## AIM OF THE TASK
Starting at the first line of the records below, transcribe each line exactly, ending with the line that contains "(hb : b ∈ algebraicClasses".

## RECORDS SUPPLIED
/-- **RIGHT NON-DEGENERACY** (exchange `p`, `q`; graded commutativity in even degrees). [cite: Lieberman1968, main theorem]
[cite: Kleiman1968AlgebraicCycles, §3 Prop. 3.8] [cite: VoisinHodgeI2002, §6.3.2 Thm. 6.32] -/
theorem eq_zero_of_forall_cupProduct_eq_zero_of_invariant' (hf : IsCompactAbelianPencil f d) (t : ComplexPoints S)
    {p q : ℕ} (hpq : p + q = d) {b : complexBetti (fiberOver f t) (2 * q)}
    (hb : b ∈ algebraicClasses (fiberOver f t) q ⊓ LinearMap.range (complexBetti.map (fiberι f t) (2 * q)).hom)
    (h : ∀ ξ ∈ algebraicClasses (fiberOver f t) p ⊓ LinearMap.range (complexBetti.map (fiberι f t) (2 * p)).hom,
      cupProduct (show 2 * p + 2 * q = 2 * d by omega) ξ b = 0) :
    b = 0 := by
  refine eq_zero_of_forall_cupProduct_eq_zero_of_invariant hf t (show q + p = d by omega) hb fun ξ hξ ↦ ?_
  rw [cupProduct_gradedComm_holds ℂ (ComplexPoints (fiberOver f t)) (show 2 * q + 2 * p = 2 * d by omega)
    (show 2 * p + 2 * q = 2 * d by omega) b ξ, h ξ hξ, smul_zero]

/-- **HOM ≡ NUM ON THE INVARIANT ALGEBRAIC CLASSES OF A FIBRE, BOTH SIDES, UNCONDITIONALLY**: on a compact pencil of abelian
`d`-folds, at every point `t` and for `p + q = d`, the cup pairing `(N^p(X_t) ∩ Im j_t^*) × (N^q(X_t) ∩ Im j_t^*) → H^{2d}(X_t(ℂ); ℂ)`
is non-degenerate on both sides. (Lieberman's theorem is the same for `N^p(X_t) × N^q(X_t)`; the passage to invariants is the
invariance of the Lefschetz components, Deligne.) [cite: Lieberman1968, main theorem] [cite: Deligne1968, (2.6.3)]
[cite: Kleiman1968AlgebraicCycles, §3] -/
theorem nondegenerate_invariant_fiberOver (hf : IsCompactAbelianPencil f d) (t : ComplexPoints S) {p q : ℕ}
    (hpq : p + q = d) :
    (∀ ξ ∈ algebraicClasses (fiberOver f t) p ⊓ LinearMap.range (complexBetti.map (fiberι f t) (2 * p)).hom,
        (∀ b ∈ algebraicClasses (fiberOver f t) q ⊓ LinearMap.range (complexBetti.map (fiberι f t) (2 * q)).hom,
          cupProduct (show 2 * p + 2 * q = 2 * d by omega) ξ b = 0) → ξ = 0) ∧
      (∀ b ∈ algebraicClasses (fiberOver f t) q ⊓ LinearMap.range (complexBetti.map (fiberι f t) (2 * q)).hom,
        (∀ ξ ∈ algebraicClasses (fiberOver f t) p ⊓ LinearMap.range (complexBetti.map (fiberι f t) (2 * p)).hom,
          cupProduct (show 2 * p + 2 * q = 2 * d by omega) ξ b = 0) → b = 0) :=
  ⟨fun _ hξ h ↦ eq_zero_of_forall_cupProduct_eq_zero_of_invariant hf t hpq hξ h,
    fun _ hb h ↦ eq_zero_of_forall_cupProduct_eq_zero_of_invariant' hf t hpq hb h⟩
import Summits.HubbardSuperconductivity.HubbardSuperconductivity.Theorems.AnisotropyChordTransferFibre3FinXDEvalW

/-!
# Route `AnisotropyChord` / H0 rotor rung: FIN per-`L` SIDE-CONDITION cell facts, `L = 22` (GM₃ cells 10–10)

Kernel facts `sdCellAnyZ 22 (49/50) 20 la lb (c, bn, aD) = true` (regime clause `mHole ≥ 0 ∧ facMI·η·(aD + b/(2+cos θ)) < c` on the cell, or vacuity), g5's `xbEval` objects, `decide +kernel`.
Prover seat `hubbard-h0-rotor-p3` g7; helper for piece A = stmt-HubbardSuperconductivity-23918 of rung 19089 (`--supports`, helper class).
WHAT THIS IS NOT: nothing here proves superconductivity in the Hubbard model (rotor TARGET as worded stays FALSE, g15 verdict); kernel facts /
assembly for ONE conditional reduction at one `L`.
-/

set_option linter.dupNamespace false
set_option autoImplicit false

namespace Summit.HubbardSuperconductivity.HubbardSuperconductivity.Theorems.AnisotropyChord.Transfer.Fibre3

namespace FinXD

/-- side-condition cell `[162738693453263, 164544588299958]` of `L = 22` (`hi`). [folklore] -/
theorem sd22_10 : sdCellAnyZ 22 (49/50 : ℚ) 20 162738693453263 164544588299958 ((1 : ℚ), (20 : ℕ), (1 : ℚ)) = true := by (rw [← sdCellAnyZW_eq]; decide +kernel)

end FinXD

end Summit.HubbardSuperconductivity.HubbardSuperconductivity.Theorems.AnisotropyChord.Transfer.Fibre3
/-! ## The chain rule on the diagonal -/

/-- **Chain rule on the diagonal.** Let `Ψ : ℝ → ℝ → ℝ`. If near `(τ, τ)` the partial maps
`τ₁ ↦ Ψ τ₁ τ₂` are differentiable with derivative `Ψ₁ τ₁ τ₂` jointly continuous at `(τ, τ)`,
and `τ₂ ↦ Ψ τ τ₂` has derivative `D₂` at `τ`, then `s ↦ Ψ s s` has derivative `Ψ₁ τ τ + D₂` at
`τ` (mean value theorem in the first variable). Used with `Ψ τ₁ τ₂ = ½∫|ω(τ₁)|²η(τ₂)`: the
first partial is the enstrophy production against a frozen cutoff, the second the recession
term `−Y₂`, which exists wherever the speed integral is differentiable. [folklore] -/
theorem hasDerivAt_diagonal {Ψ Ψ₁ : ℝ → ℝ → ℝ} {τ D₂ : ℝ}
    (h₁ : ∀ᶠ q in 𝓝 ((τ, τ) : ℝ × ℝ), HasDerivAt (fun τ₁ => Ψ τ₁ q.2) (Ψ₁ q.1 q.2) q.1)
    (hc : ContinuousAt (uncurry Ψ₁) (τ, τ)) (h₂ : HasDerivAt (fun τ₂ => Ψ τ τ₂) D₂ τ) :
    HasDerivAt (fun s => Ψ s s) (Ψ₁ τ τ + D₂) τ := by
  -- split `Ψ s s = (Ψ s s - Ψ τ s) + Ψ τ s`
  have hsplit : (fun s => Ψ s s) = fun s => (Ψ s s - Ψ τ s) + Ψ τ s := by
    funext s; ring
  rw [hsplit]
  refine HasDerivAt.add ?_ h₂
  -- the first summand: `A s = Ψ s s - Ψ τ s`, `A τ = 0`, derivative `Ψ₁ τ τ` by the MVT
  rw [hasDerivAt_iff_isLittleO, Asymptotics.isLittleO_iff]
  intro ε hε
  -- neighbourhoods: differentiability on a square, continuity of `Ψ₁`
  obtain ⟨δ₁, hδ₁, hdiff⟩ : ∃ δ > 0, ∀ a b : ℝ, |a - τ| < δ → |b - τ| < δ →
      HasDerivAt (fun τ₁ => Ψ τ₁ b) (Ψ₁ a b) a := by
    obtain ⟨δ, hδ, h⟩ := Metric.eventually_nhds_iff.1 h₁
    refine ⟨δ, hδ, fun a b ha hb => h (y := (a, b)) ?_⟩
    rw [Prod.dist_eq, Real.dist_eq, Real.dist_eq]
    exact max_lt ha hb
  obtain ⟨δ₂, hδ₂, hcont⟩ : ∃ δ > 0, ∀ a b : ℝ, |a - τ| < δ → |b - τ| < δ →
      |Ψ₁ a b - Ψ₁ τ τ| ≤ ε := by
    obtain ⟨δ, hδ, h⟩ := Metric.continuousAt_iff.1 hc ε hε
    refine ⟨δ, hδ, fun a b ha hb => ?_⟩
    have := h (x := (a, b)) (by rw [Prod.dist_eq, Real.dist_eq, Real.dist_eq]; exact max_lt ha hb)
    rw [Real.dist_eq] at this
    exact this.le
  have hδ : 0 < min δ₁ δ₂ := lt_min hδ₁ hδ₂
  refine Metric.eventually_nhds_iff.2 ⟨min δ₁ δ₂, hδ, fun s hs => ?_⟩
  rw [Real.dist_eq] at hs
  have hs₁ : |s - τ| < δ₁ := hs.trans_le (min_le_left _ _)
  have hs₂ : |s - τ| < δ₂ := hs.trans_le (min_le_right _ _)
  simp only [sub_self, sub_zero, smul_eq_mul, Real.norm_eq_abs]
  -- goal: |Ψ s s - Ψ τ s - (s - τ) * Ψ₁ τ τ| ≤ ε * |s - τ|
  rcases lt_trichotomy τ s with hlt | heq | hgt
  · -- MVT on `[τ, s]` for `g = Ψ · s`
    have hg : ∀ x ∈ Icc τ s, HasDerivAt (fun τ₁ => Ψ τ₁ s) (Ψ₁ x s) x := fun x hx =>
      hdiff x s (by rw [abs_lt]; constructor <;> linarith [hx.1, hx.2, abs_lt.1 hs₁]) hs₁
    obtain ⟨ξ, hξ, hξeq⟩ := exists_hasDerivAt_eq_slope (fun τ₁ => Ψ τ₁ s) (fun x => Ψ₁ x s) hlt
      (fun x hx => (hg x hx).continuousAt.continuousWithinAt) (fun x hx => hg x (Ioo_subset_Icc_self hx))
    have hξ₁ : |ξ - τ| < δ₁ := by
      rw [abs_lt]; constructor <;> linarith [hξ.1, hξ.2, abs_lt.1 hs₁]
    have hξ₂ : |ξ - τ| < δ₂ := by
      rw [abs_lt]; constructor <;> linarith [hξ.1, hξ.2, abs_lt.1 hs₂]
    have hne : s - τ ≠ 0 := sub_ne_zero.2 hlt.ne'
    have hmv : Ψ s s - Ψ τ s = Ψ₁ ξ s * (s - τ) := by
      rw [hξeq, div_mul_cancel₀ _ hne]
    rw [hmv, show Ψ₁ ξ s * (s - τ) - (s - τ) * Ψ₁ τ τ = (Ψ₁ ξ s - Ψ₁ τ τ) * (s - τ) by ring,
      abs_mul]
    exact mul_le_mul_of_nonneg_right (hcont ξ s hξ₂ hs₂) (abs_nonneg _)
  · subst heq
    simp
  · -- MVT on `[s, τ]`
    have hg : ∀ x ∈ Icc s τ, HasDerivAt (fun τ₁ => Ψ τ₁ s) (Ψ₁ x s) x := fun x hx =>
      hdiff x s (by rw [abs_lt]; constructor <;> linarith [hx.1, hx.2, abs_lt.1 hs₁]) hs₁
    obtain ⟨ξ, hξ, hξeq⟩ := exists_hasDerivAt_eq_slope (fun τ₁ => Ψ τ₁ s) (fun x => Ψ₁ x s) hgt
      (fun x hx => (hg x hx).continuousAt.continuousWithinAt) (fun x hx => hg x (Ioo_subset_Icc_self hx))
    have hξ₁ : |ξ - τ| < δ₁ := by
      rw [abs_lt]; constructor <;> linarith [hξ.1, hξ.2, abs_lt.1 hs₁]
    have hξ₂ : |ξ - τ| < δ₂ := by
      rw [abs_lt]; constructor <;> linarith [hξ.1, hξ.2, abs_lt.1 hs₂]
    have hne : τ - s ≠ 0 := sub_ne_zero.2 hgt.ne'
    have hmv : Ψ τ s - Ψ s s = Ψ₁ ξ s * (τ - s) := by
      rw [hξeq, div_mul_cancel₀ _ hne]
    rw [show Ψ s s - Ψ τ s - (s - τ) * Ψ₁ τ τ = -((Ψ τ s - Ψ s s) - (τ - s) * Ψ₁ τ τ) by ring,
      abs_neg, hmv,
      show Ψ₁ ξ s * (τ - s) - (τ - s) * Ψ₁ τ τ = (Ψ₁ ξ s - Ψ₁ τ τ) * (τ - s) by ring, abs_mul,
      abs_sub_comm τ s]
    exact mul_le_mul_of_nonneg_right (hcont ξ s hξ₂ hs₂) (abs_nonneg _)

## RESULT OF THIS EXERCISE
/-- **RIGHT NON-DEGENERACY** (exchange `p`, `q`; graded commutativity in even degrees). [cite: Lieberman1968, main theorem]
[cite: Kleiman1968AlgebraicCycles, §3 Prop. 3.8] [cite: VoisinHodgeI2002, §6.3.2 Thm. 6.32] -/
theorem eq_zero_of_forall_cupProduct_eq_zero_of_invariant' (hf : IsCompactAbelianPencil f d) (t : ComplexPoints S)
    {p q : ℕ} (hpq : p + q = d) {b : complexBetti (fiberOver f t) (2 * q)}
    (hb : b ∈ algebraicClasses (fiberOver f t) q ⊓ LinearMap.range (complexBetti.map (fiberι f t) (2 * q)).hom)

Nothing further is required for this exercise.